§ Exercise requirements
For the word "open", work out how many lines in the records below contain it and state that count alone.

§ Data to process
========

import Summits.BirchSwinnertonDyer.Rank1Residual.X11b.BDPFrameUniquenessInt
import HarnessLib

/-!
# X11b — the MAHLER BOUND for values of an element of `𝓞_{ℂ_p}⟦T⟧` along the powers of a principal
# unit: `‖Σ_j c_j · Q(x^j − 1)‖ ≤ sup_k ‖P(x^k)‖` for every polynomial `P = Σ_j c_j X^j`

HONEST FRAMING (cell `b2b-bsdres`, run/shared/lean/b2b/bsd-rank1-residual/, verbatim in every
file): the goal of the cell is to DELETE the COMBINATION-SHAPED residual classes of the
Birch–Swinnerton-Dyer formula for ALL analytic-rank `≤ 1` elliptic curves over `ℚ` — "full BSD
formula for every rank `≤ 1` curve in class `C`" assembled STRICTLY from published theorems — so
that the rank-`≤ 1` remainder becomes exactly the CONSTRUCTION-SHAPED classes, which are TYPED
(missing-input `Prop`s), NOT attempted. This is not "finishing BSD". Sub-cell
`b2b-bsdres-multr1-p1` (X11b, route R1, gen 25); THEOREMS ONLY (elementary `p`-adic analysis; no
definition, no named fact, no `sorry`); valid at every prime `p`; nothing here changes a label.

## Why this file (step I of IDEAL RIGIDITY ACROSS PERIODS, INTENT HOME/INBOX.md 2026-08-21)

Two BDP frames `L, L'` of the same `(ι, 𝔭, κ, γ, f)` with different periods take, at the avatar
points `x^j − 1` of the powers `φ₀^j` of one interpolation character, values tied by `L'(x^j − 1) =
b^j · L(x^j − 1)`. To compare the IDEALS `(L)`, `(L')` one tests both against polynomials in the
point: for `P = Σ_j c_j X^j` the functional `Λ_Q(P) := Σ_j c_j · Q(x^j − 1)` satisfies
`Λ_{L'}(P) = Λ_L(P(bX))`, and — this file — it is BOUNDED BY THE VALUES OF `P` ON THE POINTS `x^k`:

* **`R1.norm_sum_mul_value_le`**: for `Q ∈ 𝓞_{ℂ_p}⟦T⟧`, `x ∈ ℂ_p` with `‖x − 1‖ < 1`, values
  `Q(x^j − 1) = V_j` (`IntSeries.HasValueAt`), a finitely supported coefficient vector `c` on
  `range d`, and a bound `‖Σ_{j<d} c_j (x^k)^j‖ ≤ B` for ALL `k : ℕ`: `‖Σ_{j<d} c_j V_j‖ ≤ B`.
  Proof (Mahler): `Σ_j c_j V_j = Σ'_n q_n · Σ_j c_j (x^j − 1)^n` and
  `Σ_j c_j (x^j − 1)^n = Σ_{i ≤ n} (−1)^{n−i} C(n,i) · Σ_j c_j (x^i)^j` is an `n`-th finite difference
  of the sequence `k ↦ P(x^k)`, of norm `≤ B`; `‖q_n‖ ≤ 1`; ultrametric `tsum` bound.
* `R1.sum_mul_sub_one_pow_eq` — the finite-difference identity; `R1.hasSum_sum_mul_value` — the
  rearranged series.

References: [Washington1997] §5.1 (principal units); [Cassels1986] Ch. 12 (Mahler expansions) —
only the finite-difference identity is used, in elementary form.
-/

noncomputable section

open scoped Classical Topology
open Filter PowerSeries Finset
open Literature.NumberTheory.EllipticCurves

namespace Summit.BirchSwinnertonDyer.Rank1Residual.X11b

variable {p : ℕ} [Fact p.Prime]

/-! ### §1 The finite-difference identity -/

/-- **Finite-difference identity**: `Σ_{j<d} c_j (x^j − 1)^n = Σ_{i ≤ n} (x-free binomial weights) ·
Σ_{j<d} c_j (x^i)^j`, precisely
`Σ_{j<d} c_j (x^j − 1)^n = Σ_{i ∈ range (n+1)} ((−1)^{n−i} · C(n,i)) · Σ_{j<d} c_j (x^i)^j`.
[folklore] -/
theorem R1.sum_mul_sub_one_pow_eq (c : ℕ → ℂ_[p]) (d : ℕ) (x : ℂ_[p]) (n : ℕ) :
    ∑ j ∈ range d, c j * (x ^ j - 1) ^ n =
      ∑ i ∈ range (n + 1), ((-1 : ℂ_[p]) ^ (n - i) * (n.choose i : ℂ_[p])) *
        ∑ j ∈ range d, c j * (x ^ i) ^ j := by
  have hexp : ∀ j : ℕ, (x ^ j - 1) ^ n =
      ∑ i ∈ range (n + 1), (x ^ i) ^ j * ((-1 : ℂ_[p]) ^ (n - i) * (n.choose i : ℂ_[p])) := by
    intro j
    rw [sub_eq_add_neg, add_pow]
    refine sum_congr rfl fun i _ => ?_
    rw [← pow_mul, mul_comm j i, pow_mul]
    ring
  simp_rw [hexp, mul_sum]
  rw [sum_comm]
  refine sum_congr rfl fun i _ => ?_
  refine sum_congr rfl fun j _ => ?_
  ring

/-- Norm of the binomial weight `(−1)^{n−i} C(n,i)` in `ℂ_p` is `≤ 1`. [folklore] -/
theorem R1.norm_neg_one_pow_mul_choose_le (n i : ℕ) :
    ‖((-1 : ℂ_[p]) ^ (n - i) * (n.choose i : ℂ_[p]))‖ ≤ 1 := by
  rw [norm_mul, norm_pow, norm_neg, norm_one, one_pow, one_mul, ← Int.cast_natCast,
    ← map_intCast (algebraMap ℚ_[p] ℂ_[p]), norm_algebraMap']
  exact Padic.norm_int_le_one _

/-! ### §2 The rearranged series and the Mahler bound -/

/-- **The rearranged series**: if `Q(x^j − 1) = V_j` for `j < d` then
`Σ_{j<d} c_j V_j = Σ'_n q_n · Σ_{j<d} c_j (x^j − 1)^n` as a `HasSum` (finite sum of convergent series).
[folklore] -/
theorem R1.hasSum_sum_mul_value {Q : PowerSeries 𝓞_ℂ_[p]} {x : ℂ_[p]} {V : ℕ → ℂ_[p]}
    (c : ℕ → ℂ_[p]) (d : ℕ) (hV : ∀ j, j < d → IntSeries.HasValueAt Q (x ^ j - 1) (V j)) :
    HasSum (fun n ↦ ((coeff n Q : 𝓞_ℂ_[p]) : ℂ_[p]) * ∑ j ∈ range d, c j * (x ^ j - 1) ^ n)
      (∑ j ∈ range d, c j * V j) := by
  have h : ∀ j ∈ range d, HasSum (fun n ↦ c j * (((coeff n Q : 𝓞_ℂ_[p]) : ℂ_[p]) * (x ^ j - 1) ^ n))
      (c j * V j) := fun j hj => (hV j (mem_range.mp hj)).mul_left (c j)
  have hs := hasSum_sum h
  refine hs.congr_fun fun n => ?_
  rw [mul_sum]
  refine sum_congr rfl fun j _ => ?_
  ring

/-- **MAHLER BOUND.** Let `Q ∈ 𝓞_{ℂ_p}⟦T⟧`, `x ∈ ℂ_p` with `‖x − 1‖ < 1`, and values
`Q(x^j − 1) = V_j` for `j < d`. If the "polynomial" `k ↦ Σ_{j<d} c_j (x^k)^j` is bounded by `B` at
EVERY `k : ℕ`, then `‖Σ_{j<d} c_j V_j‖ ≤ B`: the value functional along the powers of `x` is
dominated by the sup of the test polynomial on those powers. (Each term of the rearranged series is
`q_n` times an `n`-th finite difference of `k ↦ P(x^k)`, `‖q_n‖ ≤ 1`; ultrametric bound on the sum.)
[cite: Washington1997, §5.1] -/
theorem R1.norm_sum_mul_value_le {Q : PowerSeries 𝓞_ℂ_[p]} {x : ℂ_[p]} {V : ℕ → ℂ_[p]}
    (c : ℕ → ℂ_[p]) (d : ℕ) (hV : ∀ j, j < d → IntSeries.HasValueAt Q (x ^ j - 1) (V j))
    {B : ℝ} (hB0 : 0 ≤ B) (hB : ∀ k : ℕ, ‖∑ j ∈ range d, c j * (x ^ k) ^ j‖ ≤ B) :
    ‖∑ j ∈ range d, c j * V j‖ ≤ B := by
  have hs := R1.hasSum_sum_mul_value c d hV
  rw [← hs.tsum_eq]
  refine IsUltrametricDist.norm_tsum_le_of_forall_le_of_nonneg hB0 fun n => ?_
  rw [norm_mul, R1.sum_mul_sub_one_pow_eq c d x n]
  have h1 : ‖((coeff n Q : 𝓞_ℂ_[p]) : ℂ_[p])‖ ≤ 1 := R1.norm_coe_padicComplexInt_le_one p _
  have h2 : ‖∑ i ∈ range (n + 1), ((-1 : ℂ_[p]) ^ (n - i) * (n.choose i : ℂ_[p])) *
      ∑ j ∈ range d, c j * (x ^ i) ^ j‖ ≤ B := by
    refine IsUltrametricDist.norm_sum_le_of_forall_le_of_nonneg hB0 fun i _ => ?_
    rw [norm_mul]
    calc ‖((-1 : ℂ_[p]) ^ (n - i) * (n.choose i : ℂ_[p]))‖ * ‖∑ j ∈ range d, c j * (x ^ i) ^ j‖
        ≤ 1 * B := mul_le_mul (R1.norm_neg_one_pow_mul_choose_le n i) (hB i) (norm_nonneg _)
          zero_le_one
      _ = B := one_mul B
  calc ‖((coeff n Q : 𝓞_ℂ_[p]) : ℂ_[p])‖ * ‖∑ i ∈ range (n + 1), ((-1 : ℂ_[p]) ^ (n - i) *
        (n.choose i : ℂ_[p])) * ∑ j ∈ range d, c j * (x ^ i) ^ j‖ ≤ 1 * B :=
        mul_le_mul h1 h2 (norm_nonneg _) zero_le_one
    _ = B := one_mul B

/-- **MAHLER BOUND, transported form** (the twin needed for the second frame): the same with the test
points `b · x^k` — if `Q(x^j − 1) = V_j` and `‖Σ_{j<d} c_j b^j (x^k)^j‖ ≤ B` for all `k`, then
`‖Σ_{j<d} (c_j b^j) V_j‖ ≤ B`. (`R1.norm_sum_mul_value_le` for the coefficients `c_j b^j`.)
[cite: Washington1997, §5.1] -/
theorem R1.norm_sum_mul_pow_mul_value_le {Q : PowerSeries 𝓞_ℂ_[p]} {x : ℂ_[p]} {V : ℕ → ℂ_[p]}
    (c : ℕ → ℂ_[p]) (b : ℂ_[p]) (d : ℕ)
    (hV : ∀ j, j < d → IntSeries.HasValueAt Q (x ^ j - 1) (V j)) {B : ℝ} (hB0 : 0 ≤ B)
    (hB : ∀ k : ℕ, ‖∑ j ∈ range d, c j * (b * x ^ k) ^ j‖ ≤ B) :
    ‖∑ j ∈ range d, c j * b ^ j * V j‖ ≤ B := by
  have h := R1.norm_sum_mul_value_le (fun j => c j * b ^ j) d hV hB0 (fun k => ?_)
  · simpa only [mul_assoc] using h
  · have : ∑ j ∈ range d, c j * b ^ j * (x ^ k) ^ j = ∑ j ∈ range d, c j * (b * x ^ k) ^ j :=
      sum_congr rfl fun j _ => by rw [mul_pow, mul_assoc]
    rw [this]
    exact hB k

end Summit.BirchSwinnertonDyer.Rank1Residual.X11b

end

========

§ Answer space
3